Further up the endless hill, another guy offers the use of his air compressor. Having learned my lesson regarding "Pride going before a fall," I say "Yes, please, thankyou!", since any "pride" I may have foolishly felt was long gone, and I figured the consequent "fall" was imminent, and would likely include a full-on face plant into the concrete by the old fool pushing the tryke! :smilie_auslachen: 
I did make it home, riding one block, until the air gave out, and pushing another block, until I gave out.
I then put the groceries away, took a badly-needed pain pill, an equally needed hot shower, and collapsed for the rest of the day.hwell:

Meanwhile, back at the thread, have you "improved your Atlas turnout" yet? If so, did modifying the turnout help keep your GG1 from derailing on it? 

Always nice to hear from you;

Traction Fan :smilie_daumenpos:


----------



## gimme30

TF, your reply popped up on my phone when you posted, but due to my schedule I haven't been able to respond until now.

Well, that's not entirely true.

I could have responded last night. Except that I was laughing so hard I couldn't see the screen or keyboard through the tears!

And how do you respond to something like that?
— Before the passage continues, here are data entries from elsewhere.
/-- **Lipschitz functions are dense in `C(X, ℝ)`** (`X` compact metric; Stone–Weierstrass, Mathlib
`ContinuousMap.exists_mem_subalgebra_near_continuous_of_separatesPoints`, applied to the subalgebra of Lipschitz functions —
closed under products because the factors are bounded, separating points through `dist(·, x)`): every continuous real function
is uniformly within `ε` of a Lipschitz one.  Used for step 3): print's homotopies (A.11)/(A.14) have bounded `Λ₁`
(«self-evident» for simplicial maps); a merely continuous null-homotopy is first made Lipschitz.
[cite: Federbush1988PhaseCellIV, (A.14)–(A.16) p. 341] -/
theorem exists_lipschitz_near_real (f : X → ℝ) (hf : Continuous f) {ε : ℝ} (hε : 0 < ε) :
    ∃ g : X → ℝ, (∃ K : ℝ≥0, LipschitzWith K g) ∧ ∀ x, |g x - f x| < ε := by
  -- the subalgebra of Lipschitz functions
  let A : Subalgebra ℝ C(X, ℝ) :=
    { carrier := {F | ∃ K : ℝ≥0, LipschitzWith K F}
      mul_mem' := by
        rintro F F' ⟨K, hK⟩ ⟨K', hK'⟩
        refine ⟨‖F‖₊ * K' + ‖F'‖₊ * K, LipschitzWith.of_dist_le_mul fun x y => ?_⟩
        have h1 := hK.dist_le_mul x y
        have h2 := hK'.dist_le_mul x y
        rw [Real.dist_eq] at h1 h2 ⊢
        have hb1 : |F x| ≤ ‖F‖ := by rw [← Real.norm_eq_abs]; exact F.norm_coe_le_norm x
        have hb2 : |F' y| ≤ ‖F'‖ := by rw [← Real.norm_eq_abs]; exact F'.norm_coe_le_norm y
        rw [ContinuousMap.mul_apply, ContinuousMap.mul_apply]
        calc |F x * F' x - F y * F' y| = |F x * (F' x - F' y) + (F x - F y) * F' y| := by ring_nf
          _ ≤ |F x * (F' x - F' y)| + |(F x - F y) * F' y| := abs_add_le _ _
          _ = |F x| * |F' x - F' y| + |F x - F y| * |F' y| := by rw [abs_mul, abs_mul]
          _ ≤ ‖F‖ * (K' * dist x y) + K * dist x y * ‖F'‖ := by gcongr
          _ = ((‖F‖₊ * K' + ‖F'‖₊ * K : ℝ≥0) : ℝ) * dist x y := by push_cast; ring
      add_mem' := by
        rintro F F' ⟨K, hK⟩ ⟨K', hK'⟩
        exact ⟨K + K', hK.add hK'⟩
      algebraMap_mem' := fun c => ⟨0, LipschitzWith.of_dist_le_mul fun x y => by simp⟩ }
  have hA : A.SeparatesPoints := by
    intro x y hxy
    refine ⟨_, ⟨⟨fun z => dist z x, continuous_id.dist continuous_const⟩, ⟨1, LipschitzWith.dist_left x⟩, rfl⟩, ?_⟩
    simp only [ContinuousMap.coe_mk, dist_self]
    exact fun h => hxy (dist_eq_zero.mp h.symm).symm
  obtain ⟨⟨g, hg⟩, hgf⟩ := ContinuousMap.exists_mem_subalgebra_near_continuous_of_separatesPoints A hA f hf ε hε
  refine ⟨g, hg, fun x => ?_⟩
  have := hgf x
  rwa [Real.norm_eq_abs] at this

/-- **Lipschitz maps are dense in `C(X, Rᵗ)`** (coordinatewise from the real case; the `ℓ²` reassembly costs `√t`).
[cite: Federbush1988PhaseCellIV, (A.14)–(A.16) p. 341] -/
theorem exists_lipschitz_near {t : ℕ} (f : X → EuclideanSpace ℝ (Fin t)) (hf : Continuous f) {η : ℝ} (hη : 0 < η) :
    ∃ g : X → EuclideanSpace ℝ (Fin t), (∃ K : ℝ≥0, LipschitzWith K g) ∧ ∀ x, ‖g x - f x‖ ≤ η := by
  have hden : 0 < Real.sqrt t + 1 := by positivity
  set η' : ℝ := η / (Real.sqrt t + 1) with hη'
  have hη'0 : 0 < η' := div_pos hη hden
  have hi : ∀ i : Fin t, ∃ g : X → ℝ, (∃ K : ℝ≥0, LipschitzWith K g) ∧ ∀ x, |g x - f x i| < η' := fun i =>
    exists_lipschitz_near_real (fun x => f x i) ((EuclideanSpace.proj i).continuous.comp hf) hη'0
  choose g hgK hgf using hi
  choose K hK using hgK
  refine ⟨fun x => WithLp.toLp 2 fun i => g i x, ⟨_, (PiLp.lipschitzWith_toLp 2 (fun _ : Fin t => ℝ)).comp
    (LipschitzWith.of_dist_le_mul (K := ∑ i, K i) fun x y => ?_)⟩, fun x => ?_⟩
  · refine (dist_pi_le_iff (by positivity)).2 fun i => ((hK i).dist_le_mul x y).trans ?_
    gcongr
    exact Finset.single_le_sum (f := K) (fun j _ => zero_le) (Finset.mem_univ i)
  · have h := ThmA1Small.norm_le_sqrt_mul (WithLp.toLp 2 (fun i => g i x) - f x) hη'0.le fun i => by
      rw [PiLp.sub_apply, Real.norm_eq_abs]
      exact (hgf i x).le
    refine h.trans ?_
    rw [hη', mul_div_assoc', div_le_iff₀ hden]
    nlinarith [Real.sqrt_nonneg t]

end Density

section Tools

/-! ### A Lipschitz product rule (for the end corrections of step 3)) -/

/-- A product of a bounded Lipschitz scalar and a bounded Lipschitz vector function is Lipschitz.
[cite: Federbush1988PhaseCellIV, (A.14)–(A.16) p. 341] -/
theorem lipschitzWith_smul_of_bound {Y : Type*} [PseudoMetricSpace Y] {E : Type*} [NormedAddCommGroup E] [NormedSpace ℝ E]
    {c : Y → ℝ} {v : Y → E} {Kc Kv Bc Bv : ℝ≥0} (hc : LipschitzWith Kc c) (hv : LipschitzWith Kv v)
    (hcB : ∀ y, |c y| ≤ Bc) (hvB : ∀ y, ‖v y‖ ≤ Bv) : LipschitzWith (Kc * Bv + Bc * Kv) (fun y => c y • v y) := by
  refine LipschitzWith.of_dist_le_mul fun y y' => ?_
  rw [dist_eq_norm]
  have h1 : c y • v y - c y' • v y' = (c y - c y') • v y + c y' • (v y - v y') := by
    rw [sub_smul, smul_sub]; abel
  rw [h1]
  calc ‖(c y - c y') • v y + c y' • (v y - v y')‖ ≤ ‖(c y - c y') • v y‖ + ‖c y' • (v y - v y')‖ := norm_add_le _ _
    _ = |c y - c y'| * ‖v y‖ + |c y'| * ‖v y - v y'‖ := by rw [norm_smul, norm_smul, Real.norm_eq_abs, Real.norm_eq_abs]
    _ ≤ Kc * dist y y' * Bv + Bc * (Kv * dist y y') := by
        gcongr ?_ * ?_ + ?_ * ?_
        · rw [← Real.dist_eq]; exact hc.dist_le_mul y y'
        · exact hvB y
        · exact hcB y'
        · rw [← dist_eq_norm]; exact hv.dist_le_mul y y'
    _ = (Kc * Bv + Bc * Kv : ℝ≥0) * dist y y' := by push_cast; ring

end Tools

/-! ## 2. Step 3): from a null-homotopy to a LIPSCHITZ null-homotopy (retractable target) -/

section Nullhomotopy

variable {t : ℕ} {M : Set (EuclideanSpace ℝ (Fin t))} {r : ℝ} {L : ℝ≥0}
  {P : EuclideanSpace ℝ (Fin t) → EuclideanSpace ℝ (Fin t)}
  {X : Type*} [MetricSpace X] [CompactSpace X]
On the one hand, you described it so well I could picture the whole ordeal and having to read it to the wife when she came up to see what was so funny just made it that much funnier.

On the other, I couldn't help but feel for an "old geezer" in such unfortunate circumstances, who's never been anything but a gentleman. I seriously wanted to smack the punk on the bike..

Anyway, I'm glad you survived to tell the tale!

As for the turnouts, nope, not yet. I'm off today and tomorrow and hoping I can spend time on them between honey-dos, but man that woman's got a long list for me this "weekend." 
I intend to spend as much time as possible trying to get out of them.

Back to Mr Twain, this quote is particularly apropos...

"It was on the 10th day of May - 1884 - that I confessed to age by mounting spectacles for the first time, and in the same hour I renewed my youth, to outward appearance, by mounting a bicycle for the first time. The spectacles stayed on."

Look familiar?:laugh:


----------



## traction fan

*Yes!*



gimme30 said:


> TF, your reply popped up on my phone when you posted, but due to my schedule I haven't been able to respond until now.
> 
> Well, that's not entirely true.
> 
> I could have responded last night. Except that I was laughing so hard I couldn't see the screen or keyboard through the tears!
> 
> And how do you respond to something like that? On the one hand, you described it so well I could picture the whole ordeal and having to read it to the wife when she came up to see what was so funny just made it that much funnier.
> 
> On the other, I couldn't help but feel for an "old geezer" in such unfortunate circumstances, who's never been anything but a gentleman. I seriously wanted to smack the punk on the bike..
> 
> Anyway, I'm glad you survived to tell the tale!
> 
> As for the turnouts, nope, not yet. I'm off today and tomorrow and hoping I can spend time on them between honey-dos, but man that woman's got a long list for me this "weekend."
> I intend to spend as much time as possible trying to get out of them.
> 
> Back to Mr Twain, this quote is particularly apropos...
> 
> "It was on the 10th day of May - 1884 - that I confessed to age by mounting spectacles for the first time, and in the same hour I renewed my youth, to outward appearance, by mounting a bicycle for the first time. The spectacles stayed on."
> 
> Look familiar?:laugh:




gimme30;

Yes! That slimy little bugger looks like one of those critters that went by me with heavy attitude about "Some old fart's slowing down traffic." I got the strong impression that they would have given me the finger, if they had actually had any fingers!
The "punk"kid on the motorbike didn't deserve a smack from you, or my own attitude. He was actually stopping to offer me help, as it turns out. I was just in such a miserable mood that I was upset by his brilliant observation that I had a flat tire. By the way, Costco by tryke again today and gloriosky the air stayed in all three tires!  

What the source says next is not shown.